(Data extracts begins)

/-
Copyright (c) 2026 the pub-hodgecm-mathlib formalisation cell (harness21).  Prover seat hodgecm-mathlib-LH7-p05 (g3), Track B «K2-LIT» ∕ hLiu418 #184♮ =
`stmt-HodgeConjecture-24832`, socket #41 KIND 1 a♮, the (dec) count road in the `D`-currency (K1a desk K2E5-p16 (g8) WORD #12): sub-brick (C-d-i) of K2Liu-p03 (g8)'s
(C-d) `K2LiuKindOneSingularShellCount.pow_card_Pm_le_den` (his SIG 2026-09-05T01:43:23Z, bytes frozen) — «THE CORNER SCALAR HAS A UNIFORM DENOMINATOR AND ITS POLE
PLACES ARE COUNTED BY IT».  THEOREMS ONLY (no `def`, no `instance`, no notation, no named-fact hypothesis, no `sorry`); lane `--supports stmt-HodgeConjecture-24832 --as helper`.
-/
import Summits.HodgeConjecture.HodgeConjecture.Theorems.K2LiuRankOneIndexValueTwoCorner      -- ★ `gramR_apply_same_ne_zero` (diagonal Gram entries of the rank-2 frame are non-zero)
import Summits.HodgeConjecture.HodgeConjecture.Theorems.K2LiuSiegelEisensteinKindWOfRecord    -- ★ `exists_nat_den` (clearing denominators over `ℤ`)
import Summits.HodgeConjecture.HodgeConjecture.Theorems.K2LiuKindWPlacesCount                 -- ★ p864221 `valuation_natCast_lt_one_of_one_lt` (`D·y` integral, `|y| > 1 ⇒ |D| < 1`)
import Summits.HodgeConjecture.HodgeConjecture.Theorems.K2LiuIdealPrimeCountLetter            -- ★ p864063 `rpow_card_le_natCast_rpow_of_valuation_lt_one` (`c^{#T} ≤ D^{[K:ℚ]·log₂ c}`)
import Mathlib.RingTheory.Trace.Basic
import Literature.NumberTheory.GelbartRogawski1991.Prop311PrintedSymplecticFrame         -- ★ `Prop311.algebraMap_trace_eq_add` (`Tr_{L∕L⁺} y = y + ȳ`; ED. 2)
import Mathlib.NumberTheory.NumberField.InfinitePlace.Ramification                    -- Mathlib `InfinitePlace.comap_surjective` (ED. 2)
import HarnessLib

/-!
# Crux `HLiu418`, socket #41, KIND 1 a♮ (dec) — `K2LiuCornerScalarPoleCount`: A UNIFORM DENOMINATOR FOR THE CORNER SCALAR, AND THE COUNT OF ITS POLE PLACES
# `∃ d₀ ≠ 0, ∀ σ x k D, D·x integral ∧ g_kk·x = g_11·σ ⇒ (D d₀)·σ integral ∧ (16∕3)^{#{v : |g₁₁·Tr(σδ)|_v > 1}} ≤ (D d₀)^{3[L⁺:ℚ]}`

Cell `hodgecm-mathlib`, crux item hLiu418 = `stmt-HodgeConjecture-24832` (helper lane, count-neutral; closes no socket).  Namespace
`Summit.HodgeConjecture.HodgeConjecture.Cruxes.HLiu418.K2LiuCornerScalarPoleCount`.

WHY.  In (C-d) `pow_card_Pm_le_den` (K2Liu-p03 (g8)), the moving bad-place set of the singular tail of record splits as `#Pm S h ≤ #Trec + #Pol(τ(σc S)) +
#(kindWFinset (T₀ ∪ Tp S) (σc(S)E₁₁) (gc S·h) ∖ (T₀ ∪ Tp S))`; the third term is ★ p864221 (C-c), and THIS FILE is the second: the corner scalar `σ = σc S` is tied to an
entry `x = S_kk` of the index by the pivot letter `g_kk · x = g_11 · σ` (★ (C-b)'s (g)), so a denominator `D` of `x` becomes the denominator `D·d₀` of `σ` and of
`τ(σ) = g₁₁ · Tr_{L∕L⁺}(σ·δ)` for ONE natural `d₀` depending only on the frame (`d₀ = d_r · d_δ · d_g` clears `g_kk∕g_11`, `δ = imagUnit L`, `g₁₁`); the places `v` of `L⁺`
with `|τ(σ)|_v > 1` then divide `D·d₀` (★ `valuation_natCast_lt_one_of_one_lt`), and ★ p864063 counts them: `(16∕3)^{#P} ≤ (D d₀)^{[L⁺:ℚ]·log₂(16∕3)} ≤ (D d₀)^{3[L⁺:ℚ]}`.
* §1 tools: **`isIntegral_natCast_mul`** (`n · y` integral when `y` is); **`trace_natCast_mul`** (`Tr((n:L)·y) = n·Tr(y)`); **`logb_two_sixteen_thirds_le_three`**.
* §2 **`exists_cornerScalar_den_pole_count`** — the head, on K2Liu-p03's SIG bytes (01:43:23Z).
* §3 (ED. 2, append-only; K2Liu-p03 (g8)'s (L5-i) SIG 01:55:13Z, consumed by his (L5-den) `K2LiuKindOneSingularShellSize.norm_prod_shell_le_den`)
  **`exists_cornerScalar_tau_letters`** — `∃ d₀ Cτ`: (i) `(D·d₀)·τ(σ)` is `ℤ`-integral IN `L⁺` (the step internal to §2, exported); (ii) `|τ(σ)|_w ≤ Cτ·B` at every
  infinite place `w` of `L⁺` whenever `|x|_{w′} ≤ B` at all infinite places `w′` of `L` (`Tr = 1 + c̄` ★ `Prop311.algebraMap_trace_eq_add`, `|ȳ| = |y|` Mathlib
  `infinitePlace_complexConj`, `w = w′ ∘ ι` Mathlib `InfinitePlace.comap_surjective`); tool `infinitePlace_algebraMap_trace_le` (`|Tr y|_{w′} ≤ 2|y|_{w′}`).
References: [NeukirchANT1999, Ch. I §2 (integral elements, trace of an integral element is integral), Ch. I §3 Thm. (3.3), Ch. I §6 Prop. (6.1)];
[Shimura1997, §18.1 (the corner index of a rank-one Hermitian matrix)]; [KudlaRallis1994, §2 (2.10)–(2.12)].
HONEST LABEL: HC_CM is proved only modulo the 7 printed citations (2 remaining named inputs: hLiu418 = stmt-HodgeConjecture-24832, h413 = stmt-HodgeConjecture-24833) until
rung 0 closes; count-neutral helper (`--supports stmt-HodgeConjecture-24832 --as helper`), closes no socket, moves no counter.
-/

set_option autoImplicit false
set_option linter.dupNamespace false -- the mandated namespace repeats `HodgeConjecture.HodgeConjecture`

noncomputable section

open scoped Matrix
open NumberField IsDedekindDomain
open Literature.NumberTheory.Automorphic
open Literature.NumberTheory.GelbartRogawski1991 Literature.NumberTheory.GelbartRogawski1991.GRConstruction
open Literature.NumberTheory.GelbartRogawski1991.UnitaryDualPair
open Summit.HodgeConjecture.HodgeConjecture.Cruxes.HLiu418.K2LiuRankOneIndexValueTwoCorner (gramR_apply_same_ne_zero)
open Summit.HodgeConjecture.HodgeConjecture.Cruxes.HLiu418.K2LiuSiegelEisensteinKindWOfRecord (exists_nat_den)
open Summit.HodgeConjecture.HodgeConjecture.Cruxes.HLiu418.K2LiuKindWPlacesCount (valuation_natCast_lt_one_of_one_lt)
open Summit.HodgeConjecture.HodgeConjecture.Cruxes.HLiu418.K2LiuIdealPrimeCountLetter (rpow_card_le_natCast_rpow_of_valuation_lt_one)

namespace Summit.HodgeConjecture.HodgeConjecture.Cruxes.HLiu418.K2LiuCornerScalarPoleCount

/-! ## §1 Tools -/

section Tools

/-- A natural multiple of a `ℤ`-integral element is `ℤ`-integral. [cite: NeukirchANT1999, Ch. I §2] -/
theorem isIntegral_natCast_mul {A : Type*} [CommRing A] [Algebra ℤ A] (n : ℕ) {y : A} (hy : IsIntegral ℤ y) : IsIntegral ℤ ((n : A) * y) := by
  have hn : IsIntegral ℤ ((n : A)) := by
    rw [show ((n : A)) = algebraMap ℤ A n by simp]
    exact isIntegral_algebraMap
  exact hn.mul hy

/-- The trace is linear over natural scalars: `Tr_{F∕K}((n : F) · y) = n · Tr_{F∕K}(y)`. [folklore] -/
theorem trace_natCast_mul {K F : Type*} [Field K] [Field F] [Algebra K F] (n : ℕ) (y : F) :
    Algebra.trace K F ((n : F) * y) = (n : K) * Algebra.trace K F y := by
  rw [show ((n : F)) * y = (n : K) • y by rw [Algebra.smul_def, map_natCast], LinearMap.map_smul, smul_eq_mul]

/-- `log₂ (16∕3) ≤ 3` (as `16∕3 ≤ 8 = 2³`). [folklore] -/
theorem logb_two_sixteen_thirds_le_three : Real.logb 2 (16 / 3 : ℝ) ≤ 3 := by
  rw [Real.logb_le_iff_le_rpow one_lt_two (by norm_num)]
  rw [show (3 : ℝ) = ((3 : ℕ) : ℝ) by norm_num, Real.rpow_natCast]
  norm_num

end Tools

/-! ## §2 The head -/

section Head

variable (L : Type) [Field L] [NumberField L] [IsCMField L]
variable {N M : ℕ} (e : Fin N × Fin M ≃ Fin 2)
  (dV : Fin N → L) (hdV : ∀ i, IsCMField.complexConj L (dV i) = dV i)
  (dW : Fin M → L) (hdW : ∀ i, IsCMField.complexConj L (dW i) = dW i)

(Data extracts ends)
(Data extracts begins)

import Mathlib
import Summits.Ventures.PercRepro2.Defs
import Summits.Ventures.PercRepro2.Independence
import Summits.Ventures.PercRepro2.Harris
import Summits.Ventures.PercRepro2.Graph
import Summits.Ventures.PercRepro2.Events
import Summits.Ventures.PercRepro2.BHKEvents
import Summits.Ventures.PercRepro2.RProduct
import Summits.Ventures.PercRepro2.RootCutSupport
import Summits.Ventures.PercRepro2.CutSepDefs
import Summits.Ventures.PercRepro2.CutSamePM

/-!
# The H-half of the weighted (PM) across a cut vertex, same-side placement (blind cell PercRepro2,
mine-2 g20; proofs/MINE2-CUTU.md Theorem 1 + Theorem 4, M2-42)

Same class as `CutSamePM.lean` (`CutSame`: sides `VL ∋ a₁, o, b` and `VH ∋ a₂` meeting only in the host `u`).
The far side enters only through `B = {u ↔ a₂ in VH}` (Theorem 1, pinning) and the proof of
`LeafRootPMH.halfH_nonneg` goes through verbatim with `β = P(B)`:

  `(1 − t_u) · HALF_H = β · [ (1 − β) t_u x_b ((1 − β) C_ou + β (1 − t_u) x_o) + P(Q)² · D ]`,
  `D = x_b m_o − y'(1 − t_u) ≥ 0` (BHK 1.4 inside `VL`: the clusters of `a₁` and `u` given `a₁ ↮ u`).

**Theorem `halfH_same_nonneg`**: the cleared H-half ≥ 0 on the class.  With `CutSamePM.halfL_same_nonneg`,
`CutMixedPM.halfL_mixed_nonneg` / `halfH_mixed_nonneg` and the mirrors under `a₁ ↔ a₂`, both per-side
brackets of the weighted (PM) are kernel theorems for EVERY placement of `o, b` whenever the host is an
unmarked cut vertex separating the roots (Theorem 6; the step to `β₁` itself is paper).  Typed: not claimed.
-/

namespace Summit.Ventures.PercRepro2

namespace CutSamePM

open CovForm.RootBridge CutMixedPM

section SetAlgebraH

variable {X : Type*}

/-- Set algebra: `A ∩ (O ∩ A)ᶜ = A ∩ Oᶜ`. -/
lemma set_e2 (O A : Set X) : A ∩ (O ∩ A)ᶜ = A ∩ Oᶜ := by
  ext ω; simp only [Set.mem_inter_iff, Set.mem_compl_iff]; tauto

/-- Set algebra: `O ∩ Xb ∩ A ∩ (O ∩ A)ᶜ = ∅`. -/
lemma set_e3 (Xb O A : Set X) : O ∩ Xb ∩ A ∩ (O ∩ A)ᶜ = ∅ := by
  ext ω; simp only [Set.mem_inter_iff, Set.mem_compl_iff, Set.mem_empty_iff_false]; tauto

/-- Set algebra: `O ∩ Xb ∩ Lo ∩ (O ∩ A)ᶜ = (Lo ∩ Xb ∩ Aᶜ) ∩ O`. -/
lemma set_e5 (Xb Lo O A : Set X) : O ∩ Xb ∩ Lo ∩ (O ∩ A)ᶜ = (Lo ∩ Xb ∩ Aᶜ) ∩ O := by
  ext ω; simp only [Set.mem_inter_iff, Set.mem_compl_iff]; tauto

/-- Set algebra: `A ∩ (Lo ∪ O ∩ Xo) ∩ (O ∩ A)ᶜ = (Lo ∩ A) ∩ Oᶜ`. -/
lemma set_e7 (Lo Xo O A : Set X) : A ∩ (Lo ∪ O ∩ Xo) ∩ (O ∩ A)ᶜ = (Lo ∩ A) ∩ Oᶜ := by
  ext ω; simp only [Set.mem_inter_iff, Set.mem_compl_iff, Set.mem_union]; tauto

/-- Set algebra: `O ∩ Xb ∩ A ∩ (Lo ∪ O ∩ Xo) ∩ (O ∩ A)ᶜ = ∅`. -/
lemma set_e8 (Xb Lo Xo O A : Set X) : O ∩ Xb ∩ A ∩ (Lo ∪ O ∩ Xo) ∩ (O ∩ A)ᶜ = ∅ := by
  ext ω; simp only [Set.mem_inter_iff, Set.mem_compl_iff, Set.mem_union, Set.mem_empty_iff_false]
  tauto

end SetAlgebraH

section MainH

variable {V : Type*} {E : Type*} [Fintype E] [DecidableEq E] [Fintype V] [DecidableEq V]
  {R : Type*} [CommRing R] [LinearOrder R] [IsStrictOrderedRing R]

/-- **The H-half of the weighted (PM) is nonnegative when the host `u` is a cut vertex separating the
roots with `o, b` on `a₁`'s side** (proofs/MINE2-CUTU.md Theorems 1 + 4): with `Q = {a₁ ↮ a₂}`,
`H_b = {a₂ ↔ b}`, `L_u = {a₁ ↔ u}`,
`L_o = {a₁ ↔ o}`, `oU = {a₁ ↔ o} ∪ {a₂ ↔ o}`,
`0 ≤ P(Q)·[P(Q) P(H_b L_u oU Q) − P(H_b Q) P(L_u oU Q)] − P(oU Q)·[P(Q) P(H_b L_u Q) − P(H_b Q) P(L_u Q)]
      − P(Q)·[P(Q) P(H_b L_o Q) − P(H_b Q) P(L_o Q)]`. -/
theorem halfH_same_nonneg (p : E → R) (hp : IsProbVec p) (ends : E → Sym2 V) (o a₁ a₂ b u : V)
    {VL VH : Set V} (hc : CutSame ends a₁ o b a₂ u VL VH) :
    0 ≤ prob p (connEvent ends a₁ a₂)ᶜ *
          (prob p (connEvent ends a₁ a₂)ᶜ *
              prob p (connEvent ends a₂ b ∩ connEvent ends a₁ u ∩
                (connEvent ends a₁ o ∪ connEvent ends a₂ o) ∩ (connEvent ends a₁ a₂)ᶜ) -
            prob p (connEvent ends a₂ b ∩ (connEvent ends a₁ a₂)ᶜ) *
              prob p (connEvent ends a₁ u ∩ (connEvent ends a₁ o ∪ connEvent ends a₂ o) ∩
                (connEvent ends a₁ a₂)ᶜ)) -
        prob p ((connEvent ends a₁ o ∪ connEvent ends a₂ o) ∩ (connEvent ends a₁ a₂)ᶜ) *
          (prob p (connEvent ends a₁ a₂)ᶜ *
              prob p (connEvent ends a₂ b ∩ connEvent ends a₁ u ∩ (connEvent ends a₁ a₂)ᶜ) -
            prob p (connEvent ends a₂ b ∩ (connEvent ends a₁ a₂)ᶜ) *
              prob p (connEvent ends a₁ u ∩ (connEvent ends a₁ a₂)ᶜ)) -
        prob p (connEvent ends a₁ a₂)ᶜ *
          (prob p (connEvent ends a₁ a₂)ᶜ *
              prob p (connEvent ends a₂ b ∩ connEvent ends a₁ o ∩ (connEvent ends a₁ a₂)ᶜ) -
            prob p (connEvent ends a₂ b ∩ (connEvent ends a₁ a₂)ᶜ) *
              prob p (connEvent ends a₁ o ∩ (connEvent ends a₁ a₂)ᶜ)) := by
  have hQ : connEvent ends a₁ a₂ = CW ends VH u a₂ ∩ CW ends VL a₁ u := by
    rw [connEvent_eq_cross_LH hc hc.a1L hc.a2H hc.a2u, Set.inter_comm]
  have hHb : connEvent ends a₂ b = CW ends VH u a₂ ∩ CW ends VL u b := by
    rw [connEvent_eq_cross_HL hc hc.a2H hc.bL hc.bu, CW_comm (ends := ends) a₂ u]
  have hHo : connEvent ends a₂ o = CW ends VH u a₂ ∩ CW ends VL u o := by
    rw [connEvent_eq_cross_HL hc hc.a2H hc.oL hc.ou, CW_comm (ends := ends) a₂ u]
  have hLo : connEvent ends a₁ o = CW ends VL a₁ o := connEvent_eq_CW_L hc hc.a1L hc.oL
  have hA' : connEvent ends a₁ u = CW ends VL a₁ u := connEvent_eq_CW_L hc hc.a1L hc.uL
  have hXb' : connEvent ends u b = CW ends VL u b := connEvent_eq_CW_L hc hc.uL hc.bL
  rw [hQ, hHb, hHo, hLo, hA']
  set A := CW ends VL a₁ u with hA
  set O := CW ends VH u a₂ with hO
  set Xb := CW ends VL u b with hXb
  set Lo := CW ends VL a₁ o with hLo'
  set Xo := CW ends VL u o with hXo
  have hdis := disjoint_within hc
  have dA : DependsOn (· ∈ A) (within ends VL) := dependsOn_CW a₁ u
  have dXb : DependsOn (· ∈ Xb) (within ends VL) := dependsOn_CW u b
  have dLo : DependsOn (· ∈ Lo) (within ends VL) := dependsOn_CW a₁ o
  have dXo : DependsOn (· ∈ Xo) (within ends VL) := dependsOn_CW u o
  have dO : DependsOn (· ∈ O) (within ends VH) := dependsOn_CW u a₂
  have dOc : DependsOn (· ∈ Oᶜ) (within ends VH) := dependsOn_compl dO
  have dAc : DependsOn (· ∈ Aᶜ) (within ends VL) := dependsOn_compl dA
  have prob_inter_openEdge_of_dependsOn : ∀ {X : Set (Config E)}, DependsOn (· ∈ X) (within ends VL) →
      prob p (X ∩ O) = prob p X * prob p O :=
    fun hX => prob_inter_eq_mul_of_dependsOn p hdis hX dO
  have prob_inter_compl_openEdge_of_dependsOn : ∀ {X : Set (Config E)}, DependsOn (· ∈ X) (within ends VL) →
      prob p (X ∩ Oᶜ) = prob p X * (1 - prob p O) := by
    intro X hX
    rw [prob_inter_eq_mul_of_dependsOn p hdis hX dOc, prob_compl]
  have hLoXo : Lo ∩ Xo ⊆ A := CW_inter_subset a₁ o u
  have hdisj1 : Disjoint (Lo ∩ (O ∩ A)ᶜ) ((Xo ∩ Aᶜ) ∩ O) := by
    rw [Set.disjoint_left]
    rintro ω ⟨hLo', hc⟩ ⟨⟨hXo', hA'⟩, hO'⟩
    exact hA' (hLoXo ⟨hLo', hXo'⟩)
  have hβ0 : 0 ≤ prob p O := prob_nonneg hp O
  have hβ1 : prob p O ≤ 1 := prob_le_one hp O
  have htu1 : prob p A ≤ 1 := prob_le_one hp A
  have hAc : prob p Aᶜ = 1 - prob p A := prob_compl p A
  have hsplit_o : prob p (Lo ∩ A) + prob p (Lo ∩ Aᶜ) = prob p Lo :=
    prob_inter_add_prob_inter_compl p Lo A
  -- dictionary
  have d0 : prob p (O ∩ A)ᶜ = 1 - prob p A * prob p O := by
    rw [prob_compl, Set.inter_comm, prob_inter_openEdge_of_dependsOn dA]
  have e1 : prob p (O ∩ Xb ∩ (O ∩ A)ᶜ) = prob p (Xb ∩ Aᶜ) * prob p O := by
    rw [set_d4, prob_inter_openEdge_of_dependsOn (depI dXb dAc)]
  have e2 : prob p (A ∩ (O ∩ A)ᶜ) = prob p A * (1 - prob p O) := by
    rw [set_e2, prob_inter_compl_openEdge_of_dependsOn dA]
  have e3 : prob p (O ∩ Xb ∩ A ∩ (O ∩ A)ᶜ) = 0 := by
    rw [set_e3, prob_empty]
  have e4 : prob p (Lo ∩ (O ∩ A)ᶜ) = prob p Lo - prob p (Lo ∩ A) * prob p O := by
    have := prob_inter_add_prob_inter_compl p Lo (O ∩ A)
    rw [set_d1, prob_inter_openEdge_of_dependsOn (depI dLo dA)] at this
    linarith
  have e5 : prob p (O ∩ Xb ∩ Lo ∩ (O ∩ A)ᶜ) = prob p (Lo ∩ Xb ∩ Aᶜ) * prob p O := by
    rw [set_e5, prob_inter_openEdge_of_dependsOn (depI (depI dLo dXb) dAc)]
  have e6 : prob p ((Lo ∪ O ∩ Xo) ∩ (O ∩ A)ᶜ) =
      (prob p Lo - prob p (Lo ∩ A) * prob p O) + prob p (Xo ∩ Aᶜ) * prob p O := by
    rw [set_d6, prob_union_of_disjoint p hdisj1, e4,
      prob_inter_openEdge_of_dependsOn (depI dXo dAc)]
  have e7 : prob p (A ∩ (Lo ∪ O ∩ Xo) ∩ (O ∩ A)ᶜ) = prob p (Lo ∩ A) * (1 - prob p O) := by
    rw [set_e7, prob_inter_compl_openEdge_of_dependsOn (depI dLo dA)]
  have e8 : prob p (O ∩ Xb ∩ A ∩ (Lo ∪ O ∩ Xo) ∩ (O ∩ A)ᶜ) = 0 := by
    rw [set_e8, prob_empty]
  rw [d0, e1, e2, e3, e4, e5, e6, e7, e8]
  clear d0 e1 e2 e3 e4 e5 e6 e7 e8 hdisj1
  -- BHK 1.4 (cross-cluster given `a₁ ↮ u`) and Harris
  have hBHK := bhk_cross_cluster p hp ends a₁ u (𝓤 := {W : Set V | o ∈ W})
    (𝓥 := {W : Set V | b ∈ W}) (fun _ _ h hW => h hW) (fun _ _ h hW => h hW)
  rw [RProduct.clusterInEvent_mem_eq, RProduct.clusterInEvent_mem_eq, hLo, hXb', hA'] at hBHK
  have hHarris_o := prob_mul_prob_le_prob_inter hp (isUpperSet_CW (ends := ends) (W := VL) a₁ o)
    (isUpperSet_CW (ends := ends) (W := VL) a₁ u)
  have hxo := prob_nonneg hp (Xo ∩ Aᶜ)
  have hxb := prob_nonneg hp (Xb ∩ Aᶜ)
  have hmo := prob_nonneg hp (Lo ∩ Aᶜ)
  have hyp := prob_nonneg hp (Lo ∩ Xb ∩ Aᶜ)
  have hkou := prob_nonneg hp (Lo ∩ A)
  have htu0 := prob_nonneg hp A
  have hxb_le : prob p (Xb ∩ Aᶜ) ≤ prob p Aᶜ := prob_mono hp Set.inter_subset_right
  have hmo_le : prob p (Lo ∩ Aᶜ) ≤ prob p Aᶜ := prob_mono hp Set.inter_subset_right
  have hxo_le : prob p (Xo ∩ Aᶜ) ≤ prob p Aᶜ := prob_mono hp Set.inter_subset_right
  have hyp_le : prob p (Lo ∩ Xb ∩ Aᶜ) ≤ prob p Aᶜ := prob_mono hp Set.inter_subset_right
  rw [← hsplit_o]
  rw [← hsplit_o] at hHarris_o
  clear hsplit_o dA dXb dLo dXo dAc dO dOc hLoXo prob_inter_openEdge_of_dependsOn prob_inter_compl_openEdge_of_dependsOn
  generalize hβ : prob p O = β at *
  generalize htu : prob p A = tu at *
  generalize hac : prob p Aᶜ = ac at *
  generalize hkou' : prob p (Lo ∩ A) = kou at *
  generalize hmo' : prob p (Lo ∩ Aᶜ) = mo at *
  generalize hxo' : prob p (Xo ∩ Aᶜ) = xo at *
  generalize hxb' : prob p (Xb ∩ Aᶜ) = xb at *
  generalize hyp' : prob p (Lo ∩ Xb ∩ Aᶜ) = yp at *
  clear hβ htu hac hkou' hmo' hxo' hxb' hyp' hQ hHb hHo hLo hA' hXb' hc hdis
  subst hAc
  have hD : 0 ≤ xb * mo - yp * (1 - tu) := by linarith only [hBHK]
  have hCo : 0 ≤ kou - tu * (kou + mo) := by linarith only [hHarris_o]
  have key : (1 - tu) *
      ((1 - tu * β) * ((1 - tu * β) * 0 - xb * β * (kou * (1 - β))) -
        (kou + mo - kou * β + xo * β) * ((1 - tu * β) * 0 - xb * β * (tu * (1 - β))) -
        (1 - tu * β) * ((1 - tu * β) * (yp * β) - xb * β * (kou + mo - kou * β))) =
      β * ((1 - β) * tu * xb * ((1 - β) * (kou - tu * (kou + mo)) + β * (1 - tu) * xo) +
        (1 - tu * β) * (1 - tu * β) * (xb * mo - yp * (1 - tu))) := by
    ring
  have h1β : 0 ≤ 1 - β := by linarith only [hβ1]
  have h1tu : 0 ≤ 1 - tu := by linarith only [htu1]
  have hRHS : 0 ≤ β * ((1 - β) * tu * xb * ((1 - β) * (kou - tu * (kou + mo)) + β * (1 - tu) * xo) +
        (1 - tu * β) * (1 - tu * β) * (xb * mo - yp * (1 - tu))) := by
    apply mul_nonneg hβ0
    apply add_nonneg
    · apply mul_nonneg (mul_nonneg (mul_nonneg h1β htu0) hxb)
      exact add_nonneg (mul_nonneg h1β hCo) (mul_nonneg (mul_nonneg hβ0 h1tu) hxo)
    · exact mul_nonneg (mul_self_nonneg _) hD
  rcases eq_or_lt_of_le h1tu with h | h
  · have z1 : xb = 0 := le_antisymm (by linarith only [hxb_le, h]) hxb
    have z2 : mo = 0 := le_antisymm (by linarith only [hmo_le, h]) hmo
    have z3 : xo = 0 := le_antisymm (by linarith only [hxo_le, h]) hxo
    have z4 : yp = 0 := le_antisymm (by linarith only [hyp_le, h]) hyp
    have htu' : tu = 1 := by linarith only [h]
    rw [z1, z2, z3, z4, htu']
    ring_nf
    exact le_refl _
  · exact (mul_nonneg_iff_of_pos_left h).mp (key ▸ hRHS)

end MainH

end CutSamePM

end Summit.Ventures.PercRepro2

(Data extracts ends)

§ **What the task asks**
Check each line of the data above, and please copy the ones in which the string "hRHS" occurs.

§ **The completed task**
  have hRHS : 0 ≤ β * ((1 - β) * tu * xb * ((1 - β) * (kou - tu * (kou + mo)) + β * (1 - tu) * xo) +
  · exact (mul_nonneg_iff_of_pos_left h).mp (key ▸ hRHS)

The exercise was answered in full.